## [Required work]
Please retype the records below exactly, from the first line down to and including the line with "(hmμ : (m : ℝ)".

## [Exercise material]

-*-*-

/-- **One slice of the bridge.** -/
theorem bridge_sliceError {p : ℝ} (hp0 : 0 < p) (hp2 : p ≤ 1 / 2) {m L j i : ℕ}
    (hmμ : (m : ℝ) ≤ ((n.choose 2 : ℕ) : ℝ) * p) (hμm : ((n.choose 2 : ℕ) : ℝ) * p < m + 1)
    (hq : L + 8 ≤ Nat.sqrt m) (hsm : 40 * (((L : ℝ) + 6) / 2) ≤ Real.sqrt m)
    (hN : 8 * (L + 2) * m ≤ n.choose 2) (hjm : j ≤ m) (hji : j ≤ i) (hij : i ≤ j + L * Nat.sqrt m + 1)
    (f' g₀ F : (Edge n → Bool) → Bool) (Gref : (Edge n → Bool) → ℝ) {ε ηMC c₀ : ℝ} (hc₀ : 0 < c₀)
    (hF : l1 n p (ind F) (transport j (ind g₀)) ≤ ε) (hclose : l1 n p (ind f') (transport j (ind g₀)) ≤ ηMC)
    (hU : c₀ ≤ ∑ u ∈ (range (n.choose 2 + 1)).filter (fun u : ℕ =>
        (m : ℝ) + ((L + 6 : ℕ) : ℝ) * Real.sqrt m ≤ u ∧ (u : ℝ) ≤ m + 2 * ((L + 6 : ℕ) : ℝ) * Real.sqrt m), binW (n.choose 2) p u)
    (hlevel : ∀ l ∈ range (n.choose 2 - i + 1),
      ∑ y ∈ slice n (i + l), ∑ x ∈ nbhd i y, |ind f' y - Gref x| ≤
        ((i + l).choose i : ℝ) * ∑ y ∈ slice n (i + l), (|ind f' y - transport j (ind g₀) y| +
          10 * (transport j (ind g₀) y * (1 - transport j (ind g₀) y)))) :
    ∑ x ∈ slice n i, |∑ ρ, padLaw n (padWindow (n.choose 2) m j) ρ * ind f' (fun e => x e || ρ e) - Gref x| ≤
      #(slice n i) * (2 / cbConst L * ηMC + 10 * (ε / c₀) + 7 / 2 * (20 * (m : ℝ) / (n.choose 2))) := by
  set N := n.choose 2 with hNdef
  set q := Nat.sqrt m with hqdef
  set A := padWindow N m j with hAdef
  set T := transport j (ind g₀) with hTdef
  -- basic sizes
  have hqq : q * q ≤ m := Nat.sqrt_le m
  have hmq : m < (q + 1) * (q + 1) := Nat.lt_succ_sqrt m
  have hq8 : 8 ≤ q := by omega
  have hq1 : 1 ≤ q := by omega
  have hqr : (q : ℝ) ≤ Real.sqrt m :=
    Real.le_sqrt_of_sq_le (by exact_mod_cast (show q ^ 2 ≤ m by nlinarith))
  have hm0 : (0 : ℝ) ≤ m := Nat.cast_nonneg _
  have hsq0 : 0 ≤ Real.sqrt m := Real.sqrt_nonneg _
  have hW : Real.sqrt m ≤ (q : ℝ) + 1 := by
    rw [Real.sqrt_le_left (by positivity)]
    have : ((m : ℕ) : ℝ) ≤ (((q + 1) ^ 2 : ℕ) : ℝ) := by exact_mod_cast (show m ≤ (q + 1) ^ 2 by nlinarith)
    push_cast at this
    exact this
  have hiN2 : 2 * i ≤ N := by
    -- `i ≤ j + Lq + 1 ≤ 2m` and `16 m ≤ N`
    have h1 : L * q + 1 ≤ m := by nlinarith
    nlinarith
  have hiN : i ≤ N := by omega
  have hA : A.Nonempty := by
    rw [← card_pos, hAdef, card_padWindow]; omega
  have hwin : ∀ a ∈ A, a ≤ N ∧ (a : ℝ) * i / N / (q : ℝ) ^ 2 ≤ 20 * (m : ℝ) / N ∧
      ∀ h : ℕ, h ≤ a → |(h : ℝ) - (a : ℝ) * i / N| < q → m + q ≤ i + a - h ∧ i + a - h ≤ m + (L + 6) * q := by
    intro a ha
    rw [hAdef, mem_padWindow] at ha
    have h := fun h : ℕ => bridge_window (h := h) hq hqq hmq hjm hji hij hN ha.1 ha.2
    exact ⟨(h 0).1, (h 0).2.1, fun hh => (h hh).2.2⟩
  have hAN : ∀ a ∈ A, a ≤ N := fun a ha => (hwin a ha).1
  -- the good window and its two constants
  set Good : Finset ℕ := (range (N + 1)).filter (fun s => m + q ≤ s ∧ s ≤ m + (L + 6) * q) with hGood
  have hmemGood : ∀ {s : ℕ}, s ∈ Good ↔ s ≤ N ∧ m + q ≤ s ∧ s ≤ m + (L + 6) * q := by
    intro s; rw [hGood, mem_filter, mem_range, Nat.lt_succ_iff]
  have hGoodN : ∀ s ∈ Good, j ≤ s ∧ (s : ℝ) ≤ m + ((L + 6 : ℕ) : ℝ) * Real.sqrt m := by
    intro s hs
    rw [hmemGood] at hs
    refine ⟨by omega, ?_⟩
    have h1 : (s : ℝ) ≤ m + (L + 6) * q := by exact_mod_cast hs.2.2
    have h2 : ((L : ℝ) + 6) * q ≤ ((L : ℝ) + 6) * Real.sqrt m := mul_le_mul_of_nonneg_left hqr (by positivity)
    push_cast; linarith
  -- (d) the binomial lower bound on good levels
  have hb : ∀ s ∈ Good, s ≤ N → cbConst L / Real.sqrt m ≤ binW N p s := by
    intro s hs _
    have hs' := hmemGood.1 hs
    have hLsm : (1 : ℝ) ≤ ((L : ℝ) + 6) / 2 := by
      have : (0 : ℝ) ≤ L := Nat.cast_nonneg _
      linarith
    have h := shellMass_pointwise (b := binW N p) (fun i => binW_def N p i) hp0 hp2 hLsm hmμ hμm hsm (s := s)
      (by
        have : (m : ℝ) ≤ s := by exact_mod_cast (show m ≤ s by omega)
        nlinarith [mul_nonneg (show (0 : ℝ) ≤ ((L : ℝ) + 6) / 2 by positivity) hsq0])
      (by
        have := (hGoodN s hs).2
        push_cast at this
        linarith)
    rw [cbConst]
    calc Real.exp (-(240 * (((L : ℝ) + 6) / 2) ^ 2)) * 3 / 32 / Real.sqrt m
        = Real.exp (-(240 * (((L : ℝ) + 6) / 2) ^ 2)) * 3 / (32 * Real.sqrt m) := by rw [div_div]
      _ ≤ binW N p s := h
  -- (e) near-Booleanness on good levels
  have hnb : ∀ s ∈ Good, s ≤ N → ∑ y ∈ slice n s, T y * (1 - T y) ≤ #(slice n s) * (ε / c₀) := by
    intro s hs _
    refine nb_bound hp0.le (by linarith) (hGoodN s hs).1 g₀ F hc₀ hF _ (fun u hu => ?_) hU
    rw [mem_filter, mem_range] at hu
    refine ⟨?_, Nat.lt_succ_iff.1 hu.1⟩
    have h1 := (hGoodN s hs).2
    have h2 := hu.2.1
    exact_mod_cast h1.trans h2
  -- (f) the tail of the landing weights
  have hqpos : (0 : ℝ) < q := by exact_mod_cast hq1
  have htail : ∑ l ∈ (range (n.choose 2 - i + 1)).filter (fun l => i + l ∉ Good), landW n i A l ≤ 20 * (m : ℝ) / N := by
    refine landW_tail_le hiN hA hAN (filter_subset _ _) hqpos (fun a ha l hl h hlh => ?_) (fun a ha => (hwin a ha).2.1)
    rw [mem_filter, mem_range] at hl
    by_contra hdev
    push Not at hdev
    have hha : h ≤ a := by
      have : (0 : ℝ) ≤ l := Nat.cast_nonneg _
      have : (h : ℝ) ≤ a := by linarith
      exact_mod_cast this
    have hgood := (hwin a ha).2.2 h hha hdev
    have hl' : l = a - h := by
      have : (l : ℝ) = ((a - h : ℕ) : ℝ) := by rw [Nat.cast_sub hha]; exact hlh
      exact_mod_cast this
    apply hl.2
    rw [hmemGood, hl', ← Nat.add_sub_assoc hha]
    exact ⟨by omega, hgood⟩
  -- (h) the slice error
  have hmain := padVote_error (j := j) hp0.le (by linarith) hiN hA hAN f' g₀ Gref hlevel Good
    (bmin := cbConst L / Real.sqrt m) (nbB := ε / c₀) (δt := 20 * (m : ℝ) / N)
    (div_pos (cbConst_pos L) (Real.sqrt_pos.2 (by
      have : (64 : ℝ) ≤ m := by exact_mod_cast (show 64 ≤ m by nlinarith)
      linarith)))
    (div_nonneg ((l1_nonneg hp0.le (by linarith) _ _).trans hF) hc₀.le) hb hnb htail
  -- (i) the constant `K_A / bmin ≤ 2 / c_b`
  have hKA : (((N : ℝ) + 1) / ((N : ℝ) - i + 1)) / #A / (cbConst L / Real.sqrt m) ≤ 2 / cbConst L := by
    have hcb := cbConst_pos L
    have hi' : 2 * (i : ℝ) ≤ N := by exact_mod_cast hiN2
    have hD : (0 : ℝ) < (N : ℝ) - i + 1 := by linarith [(Nat.cast_nonneg i : (0 : ℝ) ≤ i)]
    have h1 : ((N : ℝ) + 1) / ((N : ℝ) - i + 1) ≤ 2 := by
      rw [div_le_iff₀ hD]; linarith
    have hAcard : (#A : ℝ) = q + 1 := by rw [hAdef, card_padWindow]; push_cast; ring
    have hsqpos : 0 < Real.sqrt m := by linarith
    rw [hAcard, div_div, div_le_div_iff₀ (by positivity) hcb]
    calc ((N : ℝ) + 1) / ((N : ℝ) - i + 1) * cbConst L ≤ 2 * cbConst L := mul_le_mul_of_nonneg_right h1 hcb.le
      _ = 2 * (cbConst L / Real.sqrt m * Real.sqrt m) := by rw [div_mul_cancel₀ _ hsqpos.ne']
      _ ≤ 2 * (cbConst L / Real.sqrt m * ((q : ℝ) + 1)) := by
          have : 0 ≤ cbConst L / Real.sqrt m := div_nonneg hcb.le hsq0
          nlinarith [mul_le_mul_of_nonneg_left hW this]
      _ = 2 * (((q : ℝ) + 1) * (cbConst L / Real.sqrt m)) := by ring
  have hl1 : 0 ≤ l1 n p (ind f') T := l1_nonneg hp0.le (by linarith) _ _
  refine hmain.trans (mul_le_mul_of_nonneg_left ?_ (Nat.cast_nonneg _))
  have : (((N : ℝ) + 1) / ((N : ℝ) - i + 1)) / #A / (cbConst L / Real.sqrt m) * l1 n p (ind f') T ≤ 2 / cbConst L * ηMC :=
    calc _ ≤ 2 / cbConst L * l1 n p (ind f') T := mul_le_mul_of_nonneg_right hKA hl1
      _ ≤ 2 / cbConst L * ηMC := mul_le_mul_of_nonneg_left hclose (div_nonneg (by norm_num) (cbConst_pos L).le)
  linarith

-*-*-

## [Solved problem]
/-- **One slice of the bridge.** -/
theorem bridge_sliceError {p : ℝ} (hp0 : 0 < p) (hp2 : p ≤ 1 / 2) {m L j i : ℕ}
    (hmμ : (m : ℝ) ≤ ((n.choose 2 : ℕ) : ℝ) * p) (hμm : ((n.choose 2 : ℕ) : ℝ) * p < m + 1)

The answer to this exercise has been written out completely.